BBC Microbit
BBC micro:bit
Connecting micro:bits Together
Introduction
Using some alligator cables, you can connect two micro:bits together in order to send and receive messages.
The Circuit
We need to make 2 connections. On each micro:bit, we need two pins to work for us.
| Name | Pin | Role |
|---|---|---|
| TX | pin 0 | Transmit |
| RX | pin 1 | Receive |
We'll use these same pins on each micro:bit. You cross the cables so that the TX (transmit) pin on the left micro:bit attaches to the RX (receive) pin on the right hand one.
Programming - Version 1
This is Will's Python code converted from the block editor version of this project. The same program runs on both micro:bits.
from microbit import *
#variables
im = Image('99999:99999:99999:99999:99999:')
#done forever
while True:
#detects when button A is pressed and sends pin 0 High
if button_a.is_pressed():
pin0.write_digital(1)
#else pin 0 is low
else:
pin0.write_digital(0)
#if pin 1 is read high turn the leds on
mbit2 = pin1.read_digital()
if mbit2==1:
display.show(im)
#else the display is off
else:
display.clear()
sleep(10)
You can quite quickly put together some two player action once you have the connection up and running. If you put this version of the Shut The Matrix game on both micro:bits and are prepared to control taking turns yourself, you can have a two player game of sorts.
from microbit import *
import random
faces = [Image('00000:00000:00900:00000:00000:'),
Image('00009:00000:00000:00000:90000:'),
Image('00009:00000:00900:00000:90000:'),
Image('90009:00000:00000:00000:90009:'),
Image('90009:00000:00900:00000:90009:'),
Image('90009:00000:90009:00000:90009:')]
def nleds(value):
img = Image('00000:'*5)
sp = img.set_pixel
counter = 0
for row in range(0,5):
for col in range(0,5):
if counter<value:
sp(col,row,9)
else:
sp(col,row,0)
counter += 1
return img
def RandomImages(n, delay):
for i in range(0,n):
display.show(random.choice(faces))
sleep(delay)
display.clear()
sleep(delay)
def PlayGame():
counter = 0
while counter!=25:
if button_a.was_pressed():
pin0.write_digital(1)
else:
pin0.write_digital(0)
if pin1.read_digital()==1:
display.clear()
sleep(250)
roll = random.randint(1,6)
RandomImages(10,75)
display.show(faces[roll-1])
sleep(500)
if counter+roll==25:
# won
counter = counter + roll
elif counter+roll<25:
# add on
counter = counter + roll
else:
# go to end and come back
counter = 50 - (counter + roll)
display.show(nleds(counter))
sleep(10)
for i in range(0,10):
display.show(nleds(25))
sleep(200)
display.clear()
sleep(200)
# Start The Game
PlayGame()
Programming - Version 2
The problem with the approach taken so far is that we can only send and receive high and low signals. If we use the UART library, we can send and receive more complex messages. In this example, which can run on both micro:bits, text is sent and displayed on the screen.
from microbit import *
sleep(5000)
uart.init(baudrate=9600, bits=8, parity=None, stop=1, tx=pin0, rx=pin1)
def Send(m):
b = []
for c in m:
b.append(ord(c))
d = bytes(b)
uart.write(d)
def Receive():
if uart.any():
m = uart.readall()
s = ""
for b in m:
s = s + chr(b)
display.scroll(s)
while True:
Receive()
if button_a.is_pressed():
Send("HELLO")
sleep(500)
sleep(20)
The long delays here are simply for testing and being able to determine that things are happening as a result of expected inputs.
Challenges
- With a bit of work, you could work out how to send image data. If you convert code from the Lights Out example game, you can make a method for allowing the user to draw an image on the matrix. Adapt the code from here and you can make it so that the image can be sent from the screen of one micro:bit to another.

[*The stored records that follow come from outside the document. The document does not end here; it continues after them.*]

import Mathlib
import Summits.ResolutionOfSingularities.ResolutionOfSingularities.Theorems.RadicialJungCleanModelsPBasisFieldExchange
import Summits.ResolutionOfSingularities.ResolutionOfSingularities.Theorems.RadicialJungCleanModelsPBasisDualDerivations
import HarnessLib

/-!
# Stub `stub_derivation_of_not_mem_adjoin_pow` for crux CleanModels (stmt-15917)

A `k`-derivation moving `g₀`: if `g₀ ∉ k[K^p]` (the `k`-subalgebra generated by `p`-th powers),
there is a derivation `D` of `K = Frac A` with `D g₀ ≠ 0` whose multiple `s • D` (`s ≠ 0`) maps the
finitely generated `A` into `A`.

Proof route:
1. A maximal `p`-independent `B_k ⊆ k` has `K^p[B_k] ⊇ k`, and `g₀ ∉ K^p[B_k]` (since `K^p[B_k] ⊆
   Algebra.adjoin k (range (·^p))`).
2. By exchange (`pIndep_insert`), `B_k ∪ {g₀}` is `p`-independent.
3. Extend to a maximal `p`-independent `Γ ⊆ K` (`exists_maximal_pIndep`): `IsPBasisOver`.
4. The dual derivation `∂_{g₀}` (`IsPBasisOver.exists_dual_derivation`) has `∂ g₀ = 1` and kills
   `K^p` and `Γ ∖ {g₀} ⊇ B_k`, hence `k`.
5. From `A.FG`, find `s = ∏ denominators` with `s ∂(A) ⊆ A`.

[folklore]
-/

noncomputable section

set_option linter.dupNamespace false -- mandated namespace of this single-conjunct summit
set_option maxHeartbeats 800000

open Literature.RingTheory.PBasis

namespace Summit.ResolutionOfSingularities.ResolutionOfSingularities.Theorems.RadicialJung.CleanModels

universe u

variable {p : ℕ} [Fact p.Prime] {K : Type u} [Field K] [CharP K p]

/-! ## Derivations kill `p`-th powers -/

omit [Fact p.Prime] in
/-- Every derivation kills `p`-th powers in characteristic `p`. [folklore] -/
theorem derivation_pow_char' (D : Derivation ℤ K K) (a : K) : D (a ^ p) = 0 := by
  rw [D.leibniz_pow, smul_eq_mul, nsmul_eq_mul, CharP.cast_eq_zero K p, zero_mul]

/-! ## The `p`-closure of `k` is contained in the adjoin of `p`-th powers -/

/-- `K^p[S] ⊆ Algebra.adjoin k (range (·^p))` for any `S ⊆ range (algebraMap k K)`. [folklore] -/
theorem subringClosure_frobenius_union_subset_adjoin_pow {k : Type*} [Field k] [Algebra k K]
    (S : Set K) (hS : S ⊆ Set.range (algebraMap k K)) :
    (Subring.closure (Set.range (frobenius K p) ∪ S) : Set K) ⊆
      Algebra.adjoin k (Set.range fun y : K => y ^ p) := by
  intro x hx
  induction hx using Subring.closure_induction with
  | mem y hy =>
    rcases hy with ⟨z, rfl⟩ | hyS
    · exact Algebra.subset_adjoin ⟨z, rfl⟩
    · obtain ⟨c, rfl⟩ := hS hyS
      exact Subalgebra.algebraMap_mem _ c
  | one => exact Subalgebra.one_mem _
  | zero => exact Subalgebra.zero_mem _
  | add x y hx' hy' hx hy => exact Subalgebra.add_mem _ hx hy
  | neg x hx' hx => exact Subalgebra.neg_mem _ hx
  | mul x y hx' hy' hx hy => exact Subalgebra.mul_mem _ hx hy

/-! ## p-basis construction -/

/-- The empty family is `p`-independent (vacuously). [folklore] -/
theorem pIndep_empty (κ : Type*) [Field κ] [CharP κ p] :
    ∀ (s : ℕ) (b : Fin s → κ), Function.Injective b → (∀ i, b i ∈ (∅ : Set κ)) →
      LinearIndependent (frobenius κ p).range (fun n : Fin s → Fin p => ∏ i, b i ^ ((n i : ℕ))) := by
  intro s b _ hb
  cases s with
  | zero =>
    haveI : Unique (Fin 0 → Fin p) := Pi.uniqueOfIsEmpty _
    have hone : (fun n : Fin 0 → Fin p => ∏ i, b i ^ ((n i : ℕ))) = fun _ => 1 := by
      ext n; simp only [Finset.univ_eq_empty, Finset.prod_empty]
    rw [hone, linearIndependent_unique_iff]
    exact one_ne_zero
  | succ s => exfalso; exact hb 0

/-- The subring closure inclusion that converts Subring to Algebra elements. [folklore] -/
theorem mem_adjoin_frobenius_of_subringClosure {Γ : Set K} {x : K}
    (hx : x ∈ Subring.closure (Set.range (frobenius K p) ∪ Γ)) :
    x ∈ Algebra.adjoin (frobenius K p).range Γ := by
  induction hx using Subring.closure_induction with
  | mem y hy =>
    rcases hy with ⟨z, rfl⟩ | hyΓ
    · -- y = z^p = frobenius z, in the scalars (frobenius K p).range
      have hmem : (frobenius K p) z ∈ (frobenius K p).range := ⟨z, rfl⟩
      exact Subalgebra.algebraMap_mem (Algebra.adjoin (frobenius K p).range Γ) ⟨_, hmem⟩
    · exact Algebra.subset_adjoin hyΓ
  | one => exact Subalgebra.one_mem _
  | zero => exact Subalgebra.zero_mem _
  | add _ _ _ _ ha hb => exact Subalgebra.add_mem _ ha hb
  | neg _ _ ha => exact Subalgebra.neg_mem _ ha
  | mul _ _ _ _ ha hb => exact Subalgebra.mul_mem _ ha hb

/-- **For `g₀ ∉ k[K^p]` there is a `p`-basis of `K` containing `g₀` with `k ⊆ K^p[Γ ∖ {g₀}]`**.
[folklore] -/
theorem exists_pBasis_containing_of_not_mem_adjoin_pow' {k : Type*} [Field k] [Algebra k K]
    {g₀ : K} (hg₀ : g₀ ∉ Algebra.adjoin k (Set.range fun y : K => y ^ p)) :
    ∃ Γ : Set K, g₀ ∈ Γ ∧ IsPBasisOver p (frobenius K p).range Γ ∧
      Set.range (algebraMap k K) ⊆ Subring.closure (Set.range (frobenius K p) ∪ (Γ \ {g₀})) := by
  haveI hp : p.Prime := Fact.out
  -- maximal p-independent B_k ⊆ range (algebraMap k K)
  obtain ⟨B_k, _, hB_k_sub, hB_k_indep, hB_k_max⟩ := exists_maximal_pIndep (κ := K) p
    (Set.range (algebraMap k K)) ∅ (Set.empty_subset _) (pIndep_empty K)
  -- g₀ ∉ B_k
  have hg₀_not_Bk : g₀ ∉ B_k := fun hmem => by
    have : algebraMap k K (hB_k_sub hmem).choose = g₀ := (hB_k_sub hmem).choose_spec
    exact hg₀ (this ▸ Subalgebra.algebraMap_mem _ _)
  -- g₀ ∉ K^p[B_k]
  have hg₀_not : g₀ ∉ Subring.closure (Set.range (frobenius K p) ∪ B_k) := fun hmem =>
    hg₀ (subringClosure_frobenius_union_subset_adjoin_pow B_k
      (hB_k_sub.trans (Set.range_subset_iff.mpr fun c => ⟨c, rfl⟩)) hmem)
  -- by exchange, insert g₀ B_k is p-independent
  have hins_indep := pIndep_insert p B_k hB_k_indep hg₀_not
  -- extend to maximal Γ ⊆ univ
  obtain ⟨Γ, hΓ_ins, _, hΓ_indep, hΓ_max⟩ := exists_maximal_pIndep (κ := K) p
    Set.univ (insert g₀ B_k) (Set.subset_univ _) hins_indep
  have hg₀Γ : g₀ ∈ Γ := hΓ_ins (Set.mem_insert _ _)
  have hB_k_Γ : B_k ⊆ Γ := fun b hb => hΓ_ins (Set.mem_insert_of_mem _ hb)
  -- IsPBasisOver = generation ∧ independence
  have hΓ_basis : IsPBasisOver p (frobenius K p).range Γ := by
    constructor
    -- generation
    · rw [Algebra.eq_top_iff]
      intro x
      exact mem_adjoin_frobenius_of_subringClosure (hΓ_max (Set.mem_univ x))
    -- independence
    · exact hΓ_indep
  -- range (algebraMap k K) ⊆ K^p[B_k] ⊆ K^p[Γ ∖ {g₀}]
  have hk_sub : Set.range (algebraMap k K) ⊆
      Subring.closure (Set.range (frobenius K p) ∪ (Γ \ {g₀})) := by
    intro c hc
    have hc' := hB_k_max hc
    refine Subring.closure_mono (Set.union_subset_union_right _ ?_) hc'
    intro b hb
    exact ⟨hB_k_Γ hb, fun h => hg₀_not_Bk (h ▸ hb)⟩
  exact ⟨Γ, hg₀Γ, hΓ_basis, hk_sub⟩

/-- A derivation killing each `γ ∈ Γ` kills every `x ∈ Subring.closure (range frobenius ∪ Γ)`.
[folklore] -/
theorem derivation_eq_zero_of_mem_subringClosure (D : Derivation ℤ K K) (Γ : Set K)
    (hDΓ : ∀ γ ∈ Γ, D γ = 0)
    {x : K} (hx : x ∈ Subring.closure (Set.range (frobenius K p) ∪ Γ)) : D x = 0 := by
  induction hx using Subring.closure_induction with
  | mem y hy =>
    rcases hy with ⟨a, rfl⟩ | hyΓ
    · exact derivation_pow_char' D a
    · exact hDΓ y hyΓ
  | one => exact D.map_one_eq_zero
  | zero => exact map_zero D
  | add _ _ _ _ ha hb => rw [map_add, ha, hb, add_zero]
  | neg _ _ ha => rw [map_neg, ha, neg_zero]
  | mul _ _ _ _ ha hb => rw [D.leibniz, ha, hb, smul_zero, smul_zero, zero_add]

/-! ## Denominator for a derivation on generators -/

/-- Helper: if generators have bounded denominators, then all of A does. [folklore] -/
private theorem adjoin_derivation_preserves_aux {k : Type*} [Field k] [Algebra k K]
    (A : Subalgebra k K) (S : Finset K) (hS : Algebra.adjoin k (S : Set K) = A)
    (D : Derivation ℤ K K) (hDk : ∀ c : k, D (algebraMap k K c) = 0)
    (s : K) (hs : ∀ x ∈ S, s * D x ∈ A) :
    ∀ y ∈ A, s * D y ∈ A := by
  intro y hy
  rw [← hS] at hy
  set_option maxHeartbeats 1600000 in
  induction hy using Algebra.adjoin_induction with
  | mem x hxS => exact hs x hxS
  | algebraMap c => rw [hDk c, mul_zero]; exact A.zero_mem
  | add _ _ _ _ hu hv => rw [map_add, mul_add]; exact A.add_mem hu hv
  | mul u v hu_mem hv_mem hu hv =>
    have hu' : u ∈ A := hS ▸ hu_mem
    have hv' : v ∈ A := hS ▸ hv_mem
    have heq : s * D (u * v) = u * (s * D v) + v * (s * D u) := by
      rw [D.leibniz, smul_eq_mul, smul_eq_mul]; ring
    rw [heq]
    exact A.add_mem (A.mul_mem hu' hv) (A.mul_mem hv' hu)

/-- If `A` is finitely generated over `k` and `D` is a `k`-linear derivation, there exists
`s ≠ 0` such that `s * D(y) ∈ A` for all `y ∈ A`. [folklore] -/
theorem exists_denom_derivation_preserves {k : Type*} [Field k] [Algebra k K]
    (A : Subalgebra k K) (hAfg : A.FG) [IsFractionRing A K]
    (D : Derivation ℤ K K) (hDk : ∀ c : k, D (algebraMap k K c) = 0) :
    ∃ s : K, s ≠ 0 ∧ ∀ y : K, y ∈ A → s * D y ∈ A := by
  classical
  obtain ⟨S, hS⟩ := hAfg
  -- for each x ∈ S, D x = a_x / b_x with a_x, b_x ∈ A, b_x ≠ 0
  have hfrac : ∀ x : K, ∃ (a b : A), (b : K) ≠ 0 ∧ D x = (a : K) / (b : K) := fun x => by
    obtain ⟨a, b, hb, hab⟩ := IsFractionRing.div_surjective (A := A) (D x)
    have hb' : (b : K) ≠ 0 := IsFractionRing.to_map_ne_zero_of_mem_nonZeroDivisors hb
    exact ⟨a, b, hb', hab.symm⟩
  choose a b hb_ne hab using fun x : S => hfrac x
  let s : K := ∏ x : S, (b x : K)
  have hs_ne : s ≠ 0 := Finset.prod_ne_zero_iff.mpr (fun x _ => hb_ne x)
  have hs_gen : ∀ x ∈ S, s * D x ∈ A := fun x hxS => by
    have hxS' : (⟨x, hxS⟩ : S) ∈ Finset.univ := Finset.mem_univ _
    have heq : s * D x = (∏ x' ∈ Finset.univ.erase ⟨x, hxS⟩, (b x' : K)) * (a ⟨x, hxS⟩ : K) := by
      have h1 : D x = (a ⟨x, hxS⟩ : K) / (b ⟨x, hxS⟩ : K) := hab ⟨x, hxS⟩
      have h2 : s = (∏ x' ∈ Finset.univ.erase ⟨x, hxS⟩, (b x' : K)) * (b ⟨x, hxS⟩ : K) :=
        (Finset.prod_erase_mul Finset.univ (fun x' => (b x' : K)) hxS').symm
      calc s * D x = s * ((a ⟨x, hxS⟩ : K) / (b ⟨x, hxS⟩ : K)) := by rw [h1]
        _ = (∏ x' ∈ Finset.univ.erase ⟨x, hxS⟩, (b x' : K)) * (b ⟨x, hxS⟩ : K) *
              ((a ⟨x, hxS⟩ : K) / (b ⟨x, hxS⟩ : K)) := by rw [h2]
        _ = (∏ x' ∈ Finset.univ.erase ⟨x, hxS⟩, (b x' : K)) * (a ⟨x, hxS⟩ : K) := by
            rw [mul_assoc, mul_div_cancel₀ _ (hb_ne ⟨x, hxS⟩)]
    rw [heq]
    exact A.mul_mem (A.prod_mem fun x' _ => (b x').2) (a ⟨x, hxS⟩).2
  exact ⟨s, hs_ne, adjoin_derivation_preserves_aux A S hS D hDk s hs_gen⟩

/-- **Main theorem**: for `g₀ ∉ k[K^p]` there is a derivation `D` with `D g₀ ≠ 0` and `s * D(A) ⊆ A`
for some `s ≠ 0`. [folklore] -/
theorem stub_derivation_of_not_mem_adjoin_pow :
    ∀ (p : ℕ), p.Prime →
    ∀ (k : Type) [Field k] [CharP k p] (K : Type) [Field K] [Algebra k K] (A : Subalgebra k K),
      A.FG → IsFractionRing A K →
    ∀ g₀ : K, g₀ ∉ Algebra.adjoin k (Set.range fun y : K => y ^ p) →
    ∃ (D : Derivation ℤ K K) (s : K), s ≠ 0 ∧ (∀ y : K, y ∈ A → s * D y ∈ A) ∧ D g₀ ≠ 0 := by
  intro p hp k _ _ K _ _ A hAfg hfrac g₀ hg₀
  haveI : Fact p.Prime := ⟨hp⟩
  haveI : CharP K p := charP_of_injective_algebraMap (algebraMap k K).injective p
  obtain ⟨Γ, hg₀Γ, hΓ, hk_sub⟩ := exists_pBasis_containing_of_not_mem_adjoin_pow' (K := K) hg₀
  obtain ⟨D, hD1, hD0⟩ := IsPBasisOver.exists_dual_derivation hΓ ⟨g₀, hg₀Γ⟩
  have hD_Γminus : ∀ γ ∈ Γ \ {g₀}, D γ = 0 := fun γ ⟨hγΓ, hγne⟩ =>
    hD0 ⟨γ, hγΓ⟩ (fun h => hγne (Set.mem_singleton_iff.mpr (congrArg Subtype.val h)))
  have hDk : ∀ c : k, D (algebraMap k K c) = 0 := fun c =>
    derivation_eq_zero_of_mem_subringClosure D (Γ \ {g₀}) hD_Γminus (hk_sub ⟨c, rfl⟩)
  obtain ⟨s, hs_ne, hs_mem⟩ := exists_denom_derivation_preserves A hAfg D hDk
  exact ⟨D, s, hs_ne, hs_mem, by rw [hD1]; exact one_ne_zero⟩

end Summit.ResolutionOfSingularities.ResolutionOfSingularities.Theorems.RadicialJung.CleanModels

end
import Literature.Probability.Percolation.BoxCrossingSteps
import Literature.Probability.Percolation.LatticeSymmetry
import Literature.Probability.Percolation.IsoradialProofs
import Literature.Probability.Percolation.BernoulliPercolation
import HarnessLib

/-!
# Inputs of the half-plane arm gluing for the diagonal half-plane `{v₀ + v₁ ≥ 0}` of `ℤ²` at `p = 1/2`

Topic `Literature/Probability/Percolation`; proofs only (no definition, no named fact). The files
`HalfPlaneUCatch.lean`, `HalfPlaneCrossingGluing.lean`, `HalfPlaneOneArmQuasiMultiplicativity.lean`
are written for abstract integer coordinates `X, Y : ℤ² → ℤ`; this file discharges their
hypotheses for the DIAGONAL coordinates `X = col = v₀ - v₁`, `Y = hgtOf = v₀ + v₁`
(`TrackExchange`, the index coordinates of the isoradial square lattice `G_{0,π/2}` of
Grimmett–Manolescu 2014, §4.6, drawn by `zDia`):

* `diag_X_le`, `diag_Y_le`, `diag_injective`, `diag_re`, `diag_im`;
* `diag_rswLR` — **RSW for long turned boxes at `p = 1/2`**: uniform lower bounds for the fuzzy
  left–right crossing events of the turned `k m × m` boxes (`embRectCrossing` for `zDia`) at all
  integer positions, for every `k ≥ 2`: the ratio-`2` bounds of `DiagonalBoxCrossing.lean`
  (`diag_lr_lower`, `diag_tb_lower`) chained by Harris–FKG (`Chaining.prod_le_measureReal_chain`,
  Grimmett 1999, §11.7, Fig. 11.27; Grimmett–Manolescu 2014, §2.3);
* `diag_rswTB` — the same for top–bottom crossings of `m × k m` turned boxes, by the reflection
  `(v₀, v₁) ↦ (v₀, -v₁)` of `ℤ²`, which exchanges `col` and `hgtOf`;
* `real_diagArm_eq` — the DIAGONAL half-plane one-arm probability of the crux line
  (`0 ↔ {s = -n} ∪ {d = ±n}` inside `{s ≤ 1, s ≥ -n, |d| ≤ n}`, `s = v₀ + v₁`, `d = v₀ - v₁`) equals,
  by the lattice symmetry `v ↦ (1 - v₀, -v₁)`, the probability of the abstract arm event based at
  `(1, 0)` in the half-plane `{hgtOf ≥ 0}`.

## References

* G. R. Grimmett, I. Manolescu, PTRF 159 (2014), §2.3, §6.2. [GrimmettManolescu2014Isoradial]
* G. Grimmett, *Percolation* (1999), §11.7. [GrimmettPercolation1999]
-/

noncomputable section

- You don't need to run exactly the same program on each micro:bit. Using the matrix of one micro:bit as an extension to the other would make for a much more interesting game. You could adapt one of the scrolling examples on this site to do that.
- Connect two micro:bits together and two buzzers. Work carefully on the timing and see how close you can get to making some harmonic music.